_WHAT YOU ARE ASKED TO DO_: Taking the first line of the listing as the start and the line containing "Thm. 1.2 + 9.1" as the end, reproduce everything in between exactly, both ends included.

_RECORDS SUPPLIED_:
import Summits.Langlands.Langlands.Theses.PhantomRMYoshida
import Literature.NumberTheory.Automorphic.SerreConjectureProofs
import Literature.NumberTheory.GaloisRepresentations.SerreWeightLowerBoundProofs
import Summits.Langlands.Langlands.Theorems.PhantomRMYoshidaSerreKWAutomorphicGL2ResidueAdaptedEmbedding
import Summits.Langlands.Langlands.Theorems.PhantomRMYoshidaSerreKWAutomorphicGL2ConjugateNewform
import Summits.Langlands.Langlands.Theorems.PhantomRMYoshidaSerreKWAutomorphicGL2LoweringKillsLift
import Summits.Langlands.Langlands.Theorems.PhantomRMYoshidaSerreKWAutomorphicGL2AdelicLiftIsCuspForm
import Summits.Langlands.Langlands.Theorems.PhantomRMYoshidaSerreKWAutomorphicGL2ArchParameterOfGeneratedDatum
import Summits.Langlands.Langlands.Theorems.PhantomRMYoshidaSerreKWAutomorphicGL2DictionaryL
import HarnessLib

/-!
# `PhantomRMYoshida.SerreKWAutomorphicGL2` from Khare–Wintenberger (crux stmt-Langlands-12944;
# line `adelic-newform-datum-double-twist`, assembly)

Serre's conjecture for `GL₂/ℚ` in the summit's automorphic L-normalisation, PROVED MODULO the
in-tree named fact `Literature.NumberTheory.Automorphic.khare_wintenberger` (Khare–Wintenberger (I)
Thm. 1.2 + 9.1 with Kisin 2009): `SerreKWAutomorphicGL2_of_khareWintenberger`. Ingredients (all
theorems of the tree): the weak form of KW with Serre's bound `2 ≤ k(σ̄)`
(`serreModularityTwoLe_of_khareWintenberger`); the residue-adapted embedding of the coefficient ring
(`stub_residueAdaptedEmbedding`); Galois-conjugate newform eigenpackets (`stub_conjugateNewform`);
the adelic lift is smooth and killed by the lowering operator (`stub_loweringKillsLift`), is a
Borel–Jacquet cusp form (`stub_adelicLiftIsCuspForm`), generates a datum of Harish-Chandra parameter
`{(w-1)/2, (1-w)/2}` (`stub_archParameterOfGeneratedDatum`), whose double twist is L-algebraic with
Satake multiset the inverted Hecke roots (`stub_dictionaryL`); and the kernel-checked glue
(`arithFrobPolyOfSatake_one_rootsInv`, integrality transport along `θ`, three cofinite exceptional
sets). Trust base of the result: {`khare_wintenberger`}.
-/

noncomputable section

open scoped MatrixGroups Classical Polynomial
open NumberField IsDedekindDomain Filter Polynomial CongruenceSubgroup
open Literature.NumberTheory.Automorphic Literature.NumberTheory.EllipticCurves.ModularForms
  Literature.NumberTheory.GaloisRepresentations
  Literature.NumberTheory.GaloisRepresentations.ModPGaloisRep
  Literature.NumberTheory.GaloisRepresentations.IsNonarchimedeanLocalField

namespace Summit.Langlands.Langlands.Cruxes.SerreKWAutomorphicGL2.AdelicNewformDatumDoubleTwist

set_option linter.dupNamespace false

/-! ## Khare–Wintenberger, weak form with the weight bound -/

/-- **Serre's conjecture, weak form with the weight bound, from `khare_wintenberger`** (sorry-free
re-indexing of Stub 1; this is the shape the glue consumes).  For every prime `p`, every
algebraically closed discrete field `k` of characteristic `p` and every continuous, odd, irreducible
`σ̄ : Γ_ℚ → GL₂(k)` there are a level `N ≥ 1`, a weight `w ≥ 2`, a newform `f ∈ S_w(Γ₁(N))` and
`ι_f : 𝓞_f →+* k` with `σ̄` attached to `f` along `ι_f` away from `N p`: for every prime `q ∤ N p`,
`σ̄` is unramified at `q` and `charpoly σ̄(Frob_q) = ι_f(P_q)`, `P_q ∈ 𝓞_f[X]` mapping to the Hecke
polynomial `X² - a_q(f) X + ε_f(q) q^{w-1}` (`IsGaloisRepOfNewform1Int`).  Proof: instantiate the
strong form at a local restriction datum at `p` (`nonempty_localRestrictionAt`) and a residue
embedding (`nonempty_ringHom_residue`), take `N = N(σ̄)`, `w = k(σ̄)`, and use Serre's lower bound
`2 ≤ k(σ̄)` (`ModPGaloisRep.two_le_serreWeightLocal_holds`, Serre 1987, §2.4 Remarque).
[cite: KhareWintenberger2009, Thm. 1.2 and Thm. 9.1] [cite: Serre1987, §2.4 Remarque (2 ≤ k)] -/
theorem serreModularityTwoLe_of_khareWintenberger
    (hKW : ∀ (p : ℕ) [Fact p.Prime] (k : Type) [Field k] [TopologicalSpace k] [DiscreteTopology k],
      khare_wintenberger p k) :
    ∀ (p : ℕ) [Fact p.Prime] (k : Type) [Field k] [CharP k p] [IsAlgClosed k]
      [TopologicalSpace k] [DiscreteTopology k] (σ : FramedGaloisRep ℚ k 2),
      σ.IsOdd → σ.toGaloisRep.IsIrreducible →
      ∃ (N : ℕ) (_ : NeZero N) (w : ℕ), 2 ≤ w ∧
        ∃ (f : CuspForm (Gamma1 N) (w : ℤ)) (ιf : coeffCharIntegers f →+* k),
          IsNewform1 f ∧ IsGaloisRepOfNewform1Int f ιf {q | q ∣ N * p} σ := by
  intro p _ k _ _ _ _ _ σ hodd hirr
  obtain ⟨loc⟩ := nonempty_localRestrictionAt (k := k) p σ
  obtain ⟨ι⟩ := nonempty_ringHom_residue (k := k) p loc.F loc.residueFieldCard_eq
  obtain ⟨f, ιf, hf, hρ⟩ := hKW p k σ hirr hodd loc ι
  have h2 := ModPGaloisRep.two_le_serreWeightLocal_holds loc.rep ι
  exact ⟨serreLevel p σ, _, serreWeight p σ loc ι, h2, f, ιf, hf, hρ⟩

/-! ## Glue lemmas (sorry-free) -/

/-- **The L-normalised Frobenius polynomial of the inverted roots is the polynomial itself.**  For
`ι : ℚ̄_p ≃+* ℂ` and a monic `P ∈ ℂ[X]` (which splits), `arithFrobPolyOfSatake ι q 1 (P.roots.map (·⁻¹))
= ∏_{β} (X - ι⁻¹((β⁻¹)⁻¹)) = ∏_{β} (X - ι⁻¹ β) = P.map ι⁻¹` — the `m = 1` twin of the tree's
`arithFrobPolyOfSatake_heckeRoots` (`m = 2`); no non-vanishing of the roots is needed
(`(β⁻¹)⁻¹ = β` also for `β = 0`).  Buzzard–Gee's L-normalisation. [cite: BuzzardGeeLMS2014, §2.1] -/
theorem arithFrobPolyOfSatake_one_rootsInv {p : ℕ} [Fact p.Prime] (ι : PadicAlgCl p ≃+* ℂ)
    (q : ℕ) {P : ℂ[X]} (hP : P.Monic) :
    arithFrobPolyOfSatake ι q 1 (P.roots.map (·⁻¹)) = P.map (ι.symm : ℂ →+* PadicAlgCl p) := by
  rw [arithFrobPolyOfSatake_one, Multiset.map_map]
  have hcard : Multiset.card P.roots = P.natDegree :=
    Polynomial.splits_iff_card_roots.mp (IsAlgClosed.splits P)
  trans (P.roots.map fun β ↦ (X - C β).map (ι.symm : ℂ →+* PadicAlgCl p)).prod
  · congr 1
    refine Multiset.map_congr rfl fun β _ ↦ ?_
    simp only [Function.comp_apply, inv_inv, Polynomial.map_sub, Polynomial.map_X, Polynomial.map_C]
    rfl
  · conv_rhs => rw [← Polynomial.prod_multiset_X_sub_C_of_monic_of_roots_card_eq hP hcard]
    rw [Polynomial.map_multiset_prod, Multiset.map_map]
    rfl

/-- The finite places of `ℚ` whose prime divides `n ≠ 0` form a finite set (`v ↦ p_v` is injective,
`Rat.HeightOneSpectrum.primesEquiv`). [folklore] -/
theorem finite_setOf_primesEquiv_dvd {n : ℕ} (hn : n ≠ 0) :
    {v : HeightOneSpectrum (𝓞 ℚ) | ((Rat.HeightOneSpectrum.primesEquiv v : Nat.Primes) : ℕ) ∣ n}.Finite := by
  refine ((Set.finite_Iic n).preimage
    (f := fun v : HeightOneSpectrum (𝓞 ℚ) ↦ ((Rat.HeightOneSpectrum.primesEquiv v : Nat.Primes) : ℕ))
    ?_).subset ?_
  · intro v _ v' _ hvv'
    exact Rat.HeightOneSpectrum.primesEquiv.injective (Subtype.ext hvv')
  · intro v hv
    exact Nat.le_of_dvd (Nat.pos_of_ne_zero hn) hv

/-- For `n ≠ 0`, almost every finite place `v` of `ℚ` has `p_v ∤ n`. [folklore] -/
theorem eventually_not_dvd {n : ℕ} (hn : n ≠ 0) :
    ∀ᶠ v : HeightOneSpectrum (𝓞 ℚ) in Filter.cofinite,
      ¬ ((Rat.HeightOneSpectrum.primesEquiv v : Nat.Primes) : ℕ) ∣ n := by
  rw [Filter.eventually_cofinite]
  simpa only [not_not] using finite_setOf_primesEquiv_dvd hn

/-- A newform is non-zero (`a₁ = 1`), hence so is its adelic lift (`exists_adelicLiftFun_ne_zero`:
`|φ_f((y x; 0 1), 1)| = |f(x+iy)| y^{w/2}`). [cite: Gelbart1975, (3.4)] -/
theorem adelicLiftFunA_ne_zero_of_isNewform1 {M : ℕ} [NeZero M] {w : ℤ} {g : CuspForm (Gamma1 M) w}
    (hg : IsNewform1 g) : adelicLiftFunA M w ⇑g ≠ 0 := by
  have hg0 : g ≠ 0 := by
    rintro rfl
    have h1 := hg.2.2.2
    unfold IsNormalized at h1
    rw [CuspForm.coe_zero, UpperHalfPlane.qExpansion_zero, map_zero] at h1
    exact zero_ne_one h1
  have hex : ∃ τ₀ : UpperHalfPlane, g τ₀ ≠ 0 := by
    by_contra h
    exact hg0 (DFunLike.ext g 0 fun τ₀ => by rw [not_exists.mp h τ₀ |> not_not.mp]; rfl)
  obtain ⟨x, -, hx⟩ := exists_adelicLiftFun_ne_zero (N := M) (k := w) g hex
  intro h0
  apply hx
  have h1 : adelicLiftFunA M w ⇑g (Rat.ofRealGL 2 x) = 0 := by rw [h0]; rfl
  simpa using h1

/-! ## The crux from Khare–Wintenberger -/

/-- **`SerreKWAutomorphicGL2` from the Khare–Wintenberger fact** (`proof.conditional` on
`khare_wintenberger` ALONE; every other ingredient is a theorem of the tree, landed as the six stub
files of the line).  Fix `p, k, red, σ̄` odd irreducible, `hcpt₂`, `ι`.  Stub 1 (KW): a newform `f` of weight
`w ≥ 2`, level `N`, and `ι_f : 𝓞_f → k` with `charpoly σ̄(Frob_q) = ι_f(P_q)`, `P_q ↦ H_q(f)`, for
`q ∤ Np`.  Stub 2: `τ : K_f → ℂ`, `θ : 𝓞_f → 𝒪_{ℚ̄_p}` with `θ = ι⁻¹τ` on `𝓞_f`, `red ∘ θ = ι_f`.
Stub 3: a newform `g` of weight `w`, level `M`, with `H_q(g) = τ(H_q(f))` in `ℂ[X]` for `q ∤ NM`.
Stubs 4, 5, 6, 7 applied to `g`: an L-algebraic cuspidal `π₂` on `GL₂(𝔸_ℚ)` with Satake multiset
`H_q(g).roots⁻¹` a.e.  At every `v` outside the three finite exceptional sets put
`P := θ(P_q) ∈ 𝒪_{ℚ̄_p}[X]`, `Pb := ι_f(P_q)`: then `P ↦ ι⁻¹τ(P_q ↦ K_f) = ι⁻¹(τ H_q(f)) = ι⁻¹ H_q(g)
= arithFrobPolyOfSatake ι q 1 (H_q(g).roots⁻¹)` (`arithFrobPolyOfSatake_one_rootsInv`) and
`P mod 𝔪 = red(θ P_q) = ι_f(P_q) = Pb = charpoly σ̄(Frob_v)`, with `σ̄` unramified at `v`. -/
theorem SerreKWAutomorphicGL2_of_khareWintenberger
    (hKW : ∀ (p : ℕ) [Fact p.Prime] (k : Type) [Field k] [TopologicalSpace k] [DiscreteTopology k],
      khare_wintenberger p k) :
    Summit.Langlands.Langlands.Theses.PhantomRMYoshida.SerreKWAutomorphicGL2 := by
  intro p _ k _ _ _ _ _ red σ hodd hirr hcpt₂ ι
  -- (A) Galois side: KW (the named fact, Stub 1, through its weak form), alignment, conjugation
  obtain ⟨N, _instN, w, hw, f, ιf, hf, hKW⟩ :=
    serreModularityTwoLe_of_khareWintenberger hKW p k σ hodd hirr
  obtain ⟨τ, θ, hθ, hred⟩ := stub_residueAdaptedEmbedding p k red ι N _ f hf ιf
  obtain ⟨M, _instM, g, hg, hconj⟩ := stub_conjugateNewform N _ f hf τ
  -- (B) automorphic side for the conjugate newform `g`
  have hw' : (2 : ℤ) ≤ ((w : ℕ) : ℤ) := by exact_mod_cast hw
  obtain ⟨hsm, hlow⟩ := stub_loweringKillsLift M _ g hcpt₂
  have hφ : adelicLiftFunA M (w : ℤ) ⇑g ∈ cuspFormsGL 2 ℚ hcpt₂ :=
    (stub_adelicLiftIsCuspForm M _ hw' g hcpt₂ hsm hlow).mem_cuspFormsGL
  have hφ0 : adelicLiftFunA M (w : ℤ) ⇑g ≠ 0 := adelicLiftFunA_ne_zero_of_isNewform1 hg
  have harch := stub_archParameterOfGeneratedDatum M _ g hcpt₂ hlow hφ hφ0
  obtain ⟨π₂, hL, hsat₂⟩ :=
    stub_dictionaryL M _ hw' g hg hcpt₂ (CuspidalAutomorphicRepData.ofCuspForm hφ hφ0)
      (CuspidalAutomorphicRepData.mem_W_ofCuspForm hφ hφ0)
      (CuspidalAutomorphicRepData.not_mem_W'_ofCuspForm hφ hφ0) harch
  refine ⟨π₂, hL, ?_⟩
  -- the three finite exceptional sets
  have hp : p.Prime := Fact.out
  have hgoodNp := eventually_not_dvd (n := N * p) (mul_ne_zero (NeZero.ne N) hp.ne_zero)
  have hgoodNM := eventually_not_dvd (n := N * M) (mul_ne_zero (NeZero.ne N) (NeZero.ne M))
  filter_upwards [hsat₂, hgoodNp, hgoodNM] with v hv hvNp hvNM
  -- KW's local clause at `v`
  obtain ⟨hunr, Pint, hPint, hFrob⟩ := hKW v hvNp
  refine ⟨_, Pint.map θ, Pint.map ιf, hv, ?_, hunr, hFrob, ?_⟩
  · -- integrality transport + the root-form identity
    have hmonic : ((heckePolynomial g ((Rat.HeightOneSpectrum.primesEquiv v : Nat.Primes) : ℕ)).map
        (algebraMap (coeffCharField g) ℂ)).Monic :=
      (monic_heckePolynomial g _).map _
    have hθ' : (Valued.integer (PadicAlgCl p)).subtype.comp θ =
        ((ι.symm : ℂ →+* PadicAlgCl p).comp τ).comp
          (algebraMap (coeffCharIntegers f) (coeffCharField f)) :=
      RingHom.ext fun x => hθ x
    rw [arithFrobPolyOfSatake_one_rootsInv ι _ hmonic,
      hconj _ (Rat.HeightOneSpectrum.primesEquiv v).2 hvNM]
    simp only [Polynomial.map_map]
    rw [← hPint, Polynomial.map_map, hθ']
  · rw [Polynomial.map_map]
    exact congrArg (fun F : coeffCharIntegers f →+* k => Pint.map F) (RingHom.ext hred)

end Summit.Langlands.Langlands.Cruxes.SerreKWAutomorphicGL2.AdelicNewformDatumDoubleTwist

end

_OUTPUT BELOW_:
import Summits.Langlands.Langlands.Theses.PhantomRMYoshida
import Literature.NumberTheory.Automorphic.SerreConjectureProofs
import Literature.NumberTheory.GaloisRepresentations.SerreWeightLowerBoundProofs
import Summits.Langlands.Langlands.Theorems.PhantomRMYoshidaSerreKWAutomorphicGL2ResidueAdaptedEmbedding
import Summits.Langlands.Langlands.Theorems.PhantomRMYoshidaSerreKWAutomorphicGL2ConjugateNewform
import Summits.Langlands.Langlands.Theorems.PhantomRMYoshidaSerreKWAutomorphicGL2LoweringKillsLift
import Summits.Langlands.Langlands.Theorems.PhantomRMYoshidaSerreKWAutomorphicGL2AdelicLiftIsCuspForm
import Summits.Langlands.Langlands.Theorems.PhantomRMYoshidaSerreKWAutomorphicGL2ArchParameterOfGeneratedDatum
import Summits.Langlands.Langlands.Theorems.PhantomRMYoshidaSerreKWAutomorphicGL2DictionaryL
import HarnessLib

/-!
# `PhantomRMYoshida.SerreKWAutomorphicGL2` from Khare–Wintenberger (crux stmt-Langlands-12944;
# line `adelic-newform-datum-double-twist`, assembly)

Serre's conjecture for `GL₂/ℚ` in the summit's automorphic L-normalisation, PROVED MODULO the
in-tree named fact `Literature.NumberTheory.Automorphic.khare_wintenberger` (Khare–Wintenberger (I)
Thm. 1.2 + 9.1 with Kisin 2009): `SerreKWAutomorphicGL2_of_khareWintenberger`. Ingredients (all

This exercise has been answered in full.